Chapter 10 #3

Rose looked around but saw no sign of Ruark.

She drew back the iron lever on the gate, wincing slightly as it screeched on rusty hinges.

She entered the yard and walked among the stones to where the horse tore chunks of grass from the wet ground, chewing thoughtfully as he eyed her approach.

No one was near to prevent her from taking the horse and riding away. But something stopped her.

All her life, she had felt trapped by other people’s decisions about her future, leading her about like a horse wearing a halter, telling her what she could do or not do, who she could be or not be.

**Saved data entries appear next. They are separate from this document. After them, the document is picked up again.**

import Summits.CriticalPhenomena.Ising3DConformalLimit.Theorems.ArmDressingArmDressingGlueDefs
import Summits.CriticalPhenomena.Ising3DConformalLimit.Theorems.ArmDressingEvenPatternDecouplingArmBoxLimits
import Summits.CriticalPhenomena.Ising3DConformalLimit.Theorems.MoebiusLimitExists.Negative.ScaleFree
import Literature.Probability.LatticeModels.CriticalFKIsingConnectionLawsBox
import HarnessLib

/-!
# Crux `ArmDressingGlue` (stmt-CriticalPhenomena-15700), stub 3' — part 1: ball systems, exact dilations,
# monotonicity of the connection laws and the one-arm ratio

Toolkit for the Camia–Feng §3.2.3 bookkeeping (lead's stub `stub_dressedInversionCovarianceOfPos` of the
skeleton `Cruxes/ArmDressingGlue/Lines/birth.lean`), over the vocabulary of
`Theorems/ArmDressingArmDressingGlueDefs.lean`:

* §1 generalised-ball data: the `n + n` configuration "inner closed balls ++ outer exteriors" as data for
  crux A (`disc_gball_append`) and its image under `ginv` (`ginv_append`, `ginv_neg_radius`);
* §2 the connection laws `Pr m K R` of finite/co-finite probe families are limits of the box laws
  (`tendsto_PrL`, from `Literature.…CriticalFKIsingConnectionLawsBox`), lie in `[0,1]`, and are monotone in
  the probe sets for monotone relation sets such as `CROSS n` (`Pr_mono_set`);
* §3 EXACT lattice dilations: `disc δ (κ•A) = disc (δ/κ) A` for balls and exteriors, `latticeApprox δ (κz) =
  latticeApprox (δ/κ) z`, `arm1 (δ/κ) 1 = arm1 δ κ`;
* §4 the one-arm ratio: for a `ρ₁`-limit `S` that is scale covariant with dimension `Δ` and non-degenerate,
  `arm1(δ/κ,1)/arm1(δ,1) → κ^{-Δ}` (`tendsto_arm1_ratio`), by the tree's `tendsto_rho_ratio` /
  `smul_eq_ratio_pow_mul` (`MoebiusLimitExists/Negative/ScaleFree.lean`).

Registered bookkeeping stub proved here: `stub_invSystems` (§4).  No definitions, no named facts, no sorry.

Reference: F. Camia, Y. Feng, arXiv:2411.01467, Lemma 17 and §3.2.3.
-/

noncomputable section

namespace Summit.CriticalPhenomena.Ising3DConformalLimit.Cruxes.ArmDressingGlue.InvBook

open scoped BigOperators Topology
open Filter Set Metric
open Literature.Probability.LatticeModels Literature.Probability.Percolation
open Literature.Barriers.CriticalPhenomena
open Summit.CriticalPhenomena.Ising3DConformalLimit.Theses
open Summit.CriticalPhenomena.Ising3DConformalLimit.Cruxes.ArmDressingGlue.Vocab

/-! ### §1 Generalised-ball data -/

/-- Post-composition distributes over `Fin.append`. [folklore] -/
theorem comp_fin_append {α β : Type*} {m n : ℕ} (h : α → β) (f : Fin m → α) (g : Fin n → α) :
    (fun i => h (Fin.append f g i)) = Fin.append (fun j => h (f j)) (fun j => h (g j)) := by
  funext i
  refine Fin.addCases (fun j => ?_) (fun j => ?_) i
  · simp only [Fin.append_left]
  · simp only [Fin.append_right]

/-- The discretised generalised balls of the data "inner `(cᵢ, ρᵢ)` with `ρᵢ > 0` ++ outer `(c'ᵢ, -Rᵢ)` with
`Rᵢ > 0`" are the family `fam` of inner closed balls and outer closed exteriors. [folklore] -/
theorem disc_gball_append {n : ℕ} (δ : ℝ) (ci : Fin n → EuclideanSpace ℝ (Fin 3)) (ρ : Fin n → ℝ)
    (co : Fin n → EuclideanSpace ℝ (Fin 3)) (R : Fin n → ℝ) (hρ : ∀ j, 0 < ρ j) (hR : ∀ j, 0 < R j) :
    (fun i => disc δ (gball (Fin.append (fun j => (ci j, ρ j)) (fun j => (co j, -R j)) i))) =
      fam n δ (fun j => closedBall (ci j) (ρ j)) (fun j => (ball (co j) (R j))ᶜ) := by
  rw [comp_fin_append (fun p => disc δ (gball p))]
  unfold fam
  congr 1
  · funext j
    rw [gball_of_pos (hρ j)]
  · funext j
    rw [gball_of_not_pos (by simp only [not_lt, neg_nonpos]; exact (hR j).le), neg_neg]

/-- `ginv` acts memberwise on appended data. [folklore] -/
theorem ginv_append {m n : ℕ} (P : Fin m → EuclideanSpace ℝ (Fin 3) × ℝ)
    (Q : Fin n → EuclideanSpace ℝ (Fin 3) × ℝ) :
    (fun i => ginv (Fin.append P Q i)) = Fin.append (fun j => ginv (P j)) (fun j => ginv (Q j)) :=
  comp_fin_append ginv P Q

/-- The image datum of `(c, ρ)`: centre `c/(‖c‖² - ρ²)`, radius `ρ/(‖c‖² - ρ²)`. [folklore] -/
theorem ginv_mk (c : EuclideanSpace ℝ (Fin 3)) (ρ : ℝ) :
    ginv (c, ρ) = ((‖c‖ ^ 2 - ρ ^ 2)⁻¹ • c, ρ / (‖c‖ ^ 2 - ρ ^ 2)) := rfl

/-- Opposite radius, same sphere: `ginv (c, -ρ) = (centre, -radius)` of `ginv (c, ρ)`. [folklore] -/
theorem ginv_neg_radius (c : EuclideanSpace ℝ (Fin 3)) (ρ : ℝ) :
    ginv (c, -ρ) = ((‖c‖ ^ 2 - ρ ^ 2)⁻¹ • c, -(ρ / (‖c‖ ^ 2 - ρ ^ 2))) := by
  rw [ginv_mk, neg_sq, neg_div]

/-- The image radius is positive for `0 < ρ < ‖c‖`. [folklore] -/
theorem ginv_radius_pos {c : EuclideanSpace ℝ (Fin 3)} {ρ : ℝ} (hρ : 0 < ρ) (h : ρ < ‖c‖) :
    0 < ρ / (‖c‖ ^ 2 - ρ ^ 2) := by
  refine div_pos hρ ?_
  have : ρ ^ 2 < ‖c‖ ^ 2 := by gcongr
  linarith

/-! ### §2 The connection laws of finite/co-finite probe families -/

/-- For probe families each finite or co-finite the box laws converge to `Pr` (thermodynamic limit of the
critical FK-Ising connection laws, `tendsto_rcMeasure_real_connRelLaw_criticalBeta_box`).
[cite: Grimmett2006, Thm. (4.19)] -/
theorem tendsto_PrL {m : ℕ} {K : Fin m → Set (Site 3)} (hK : ∀ i, (K i).Finite ∨ (K i)ᶜ.Finite)
    (R : Set (Fin m → Fin m → Prop)) : Tendsto (PrL m K R) atTop (𝓝 (Pr m K R)) := by
  obtain ⟨ℓ, hℓ⟩ := tendsto_rcMeasure_real_connRelLaw_criticalBeta_box (d := 3) le_rfl hK R
  have h : Tendsto (PrL m K R) atTop (𝓝 ℓ) := hℓ
  have hPr : Pr m K R = ℓ := h.limUnder_eq
  rw [hPr]
  exact h

/-- Such connection laws are probabilities: `0 ≤ Pr ≤ 1`. [folklore] -/
theorem Pr_mem_Icc {m : ℕ} {K : Fin m → Set (Site 3)} (hK : ∀ i, (K i).Finite ∨ (K i)ᶜ.Finite)
    (R : Set (Fin m → Fin m → Prop)) : Pr m K R ∈ Set.Icc (0:ℝ) 1 :=
  ⟨ge_of_tendsto' (tendsto_PrL hK R) fun L => PrL_nonneg m K R L,
    le_of_tendsto' (tendsto_PrL hK R) fun L => PrL_le_one m K R L⟩

/-- Box laws are monotone in the probe sets for relation sets closed upwards. [folklore] -/
theorem PrL_mono_set {m : ℕ} {K K' : Fin m → Set (Site 3)} (hKK' : ∀ i, K i ⊆ K' i)
    {R : Set (Fin m → Fin m → Prop)}
    (hR : ∀ ρ ρ' : Fin m → Fin m → Prop, ρ ∈ R → (∀ i j, ρ i j → ρ' i j) → ρ' ∈ R) (L : ℕ) :
    PrL m K R L ≤ PrL m K' R L := by
  refine MeasureTheory.measureReal_mono (fun ω hω => ?_) (MeasureTheory.measure_ne_top _ _)
  refine hR _ _ hω fun i j => ?_
  rintro ⟨x, y, hx, hy, hxy⟩
  exact ⟨x, y, hKK' i hx, hKK' j hy, hxy⟩

/-- … hence so are the limiting laws (finite/co-finite probes). [folklore] -/
theorem Pr_mono_set {m : ℕ} {K K' : Fin m → Set (Site 3)} (hK : ∀ i, (K i).Finite ∨ (K i)ᶜ.Finite)
    (hK' : ∀ i, (K' i).Finite ∨ (K' i)ᶜ.Finite) (hKK' : ∀ i, K i ⊆ K' i) {R : Set (Fin m → Fin m → Prop)}
    (hR : ∀ ρ ρ' : Fin m → Fin m → Prop, ρ ∈ R → (∀ i j, ρ i j → ρ' i j) → ρ' ∈ R) :
    Pr m K R ≤ Pr m K' R :=
  le_of_tendsto_of_tendsto' (tendsto_PrL hK R) (tendsto_PrL hK' R) fun L => PrL_mono_set hKK' hR L

/-- `CROSS n` is closed upwards. [folklore] -/
theorem cross_upward {n : ℕ} (ρ ρ' : Fin (n + n) → Fin (n + n) → Prop) (hρ : ρ ∈ CROSS n)
    (h : ∀ i j, ρ i j → ρ' i j) : ρ' ∈ CROSS n :=
  fun i => h _ _ (hρ i)

/-- Discretised bounded sets are finite (`δ > 0`). [folklore] -/
theorem finite_disc {δ : ℝ} (hδ : 0 < δ) {A : Set (EuclideanSpace ℝ (Fin 3))} (hA : Bornology.IsBounded A) :
    (disc δ A).Finite :=
  Summit.CriticalPhenomena.Ising3DConformalLimit.Theorems.EvenPatternDecoupling.finite_disc_of_isBounded hδ hA

/-- Discretised exteriors of bounded sets are co-finite (`δ > 0`). [folklore] -/
theorem cofinite_disc_compl {δ : ℝ} (hδ : 0 < δ) {A : Set (EuclideanSpace ℝ (Fin 3))}
    (hA : Bornology.IsBounded A) : (disc δ Aᶜ)ᶜ.Finite := by
  have : (disc δ Aᶜ)ᶜ = disc δ A := by ext x; simp [disc]
  rw [this]
  exact finite_disc hδ hA

/-- The members of `fam n δ (closed balls) (exteriors of balls)` are finite or co-finite (`δ > 0`). [folklore] -/
theorem fam_finite_or_cofinite {n : ℕ} {δ : ℝ} (hδ : 0 < δ) (ci : Fin n → EuclideanSpace ℝ (Fin 3))
    (ρ : Fin n → ℝ) (co : Fin n → EuclideanSpace ℝ (Fin 3)) (R : Fin n → ℝ) :
    ∀ i, (fam n δ (fun j => closedBall (ci j) (ρ j)) (fun j => (ball (co j) (R j))ᶜ) i).Finite ∨
      (fam n δ (fun j => closedBall (ci j) (ρ j)) (fun j => (ball (co j) (R j))ᶜ) i)ᶜ.Finite := by
  intro i
  refine Fin.addCases (fun j => ?_) (fun j => ?_) i
  · left
    simp only [fam, Fin.append_left]
    exact finite_disc hδ isBounded_closedBall
  · right
    simp only [fam, Fin.append_right]
    exact cofinite_disc_compl hδ isBounded_ball

/-- **Monotonicity of the CROSS law in the outer sets**: enlarging every outer set (shrinking the middle
balls) increases `Pr[CROSS]`. [folklore] -/
theorem Pr_cross_mono_outer {n : ℕ} {δ : ℝ} (hδ : 0 < δ) (ci : Fin n → EuclideanSpace ℝ (Fin 3))
    (ρ : Fin n → ℝ) (co co' : Fin n → EuclideanSpace ℝ (Fin 3)) (R R' : Fin n → ℝ)
    (h : ∀ j, ball (co' j) (R' j) ⊆ ball (co j) (R j)) :
    Pr (n + n) (fam n δ (fun j => closedBall (ci j) (ρ j)) (fun j => (ball (co j) (R j))ᶜ)) (CROSS n) ≤
      Pr (n + n) (fam n δ (fun j => closedBall (ci j) (ρ j)) (fun j => (ball (co' j) (R' j))ᶜ)) (CROSS n) := by
  refine Pr_mono_set (fam_finite_or_cofinite hδ ci ρ co R) (fam_finite_or_cofinite hδ ci ρ co' R')
    (fun i => ?_) cross_upward
  refine Fin.addCases (fun j => ?_) (fun j => ?_) i
  · simp only [fam, Fin.append_left]; rfl
  · simp only [fam, Fin.append_right]
    intro x hx
    simp only [mem_disc, mem_compl_iff] at hx ⊢
    exact fun hx' => hx (h j hx')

She found that even drenched as she was and with mud caking the hems of her skirts, she had never felt more in control of her own fate.

Even if the illusion of choice falsely empowered her, ’twas her choice to not take Loki and run.

Behind her, the door to the chapel stood slightly ajar, and she found herself stepping inside.

The interior smelled old and musty like mildew, beeswax, and a hint of incense that had been burned into the stone walls over the decades.

A beautiful mural of angels colored the domed ceiling high above her head.

She thought a candle burned in the loft.

She turned up the stone staircase to her right.

This was a crypt. The wall bore the names and ages of the various Roxburghe earls along with their wives, sons, and daughters for the last two centuries.

A small, narrow room opened at the top of the staircase. A candle burned in a ceramic holder.

Someone had set it on a narrow table in front of an engraved stone built as part of the wall. Rose bent and read:

RUARK JAMES LINDSAY KERR

BELOVED FATHER AND HUSBAND TO JANELLE HIS ENGLISH brIDE

1650–1685

CHANCE NOT. WIN NOT.

A profane statement about one’s destiny.

“He was my great-grandfather.” Ruark’s voice came from behind her and she spun around alarmed. He stood on the stairs. “I surprised you,” he said. “I apologize. You were absorbed.”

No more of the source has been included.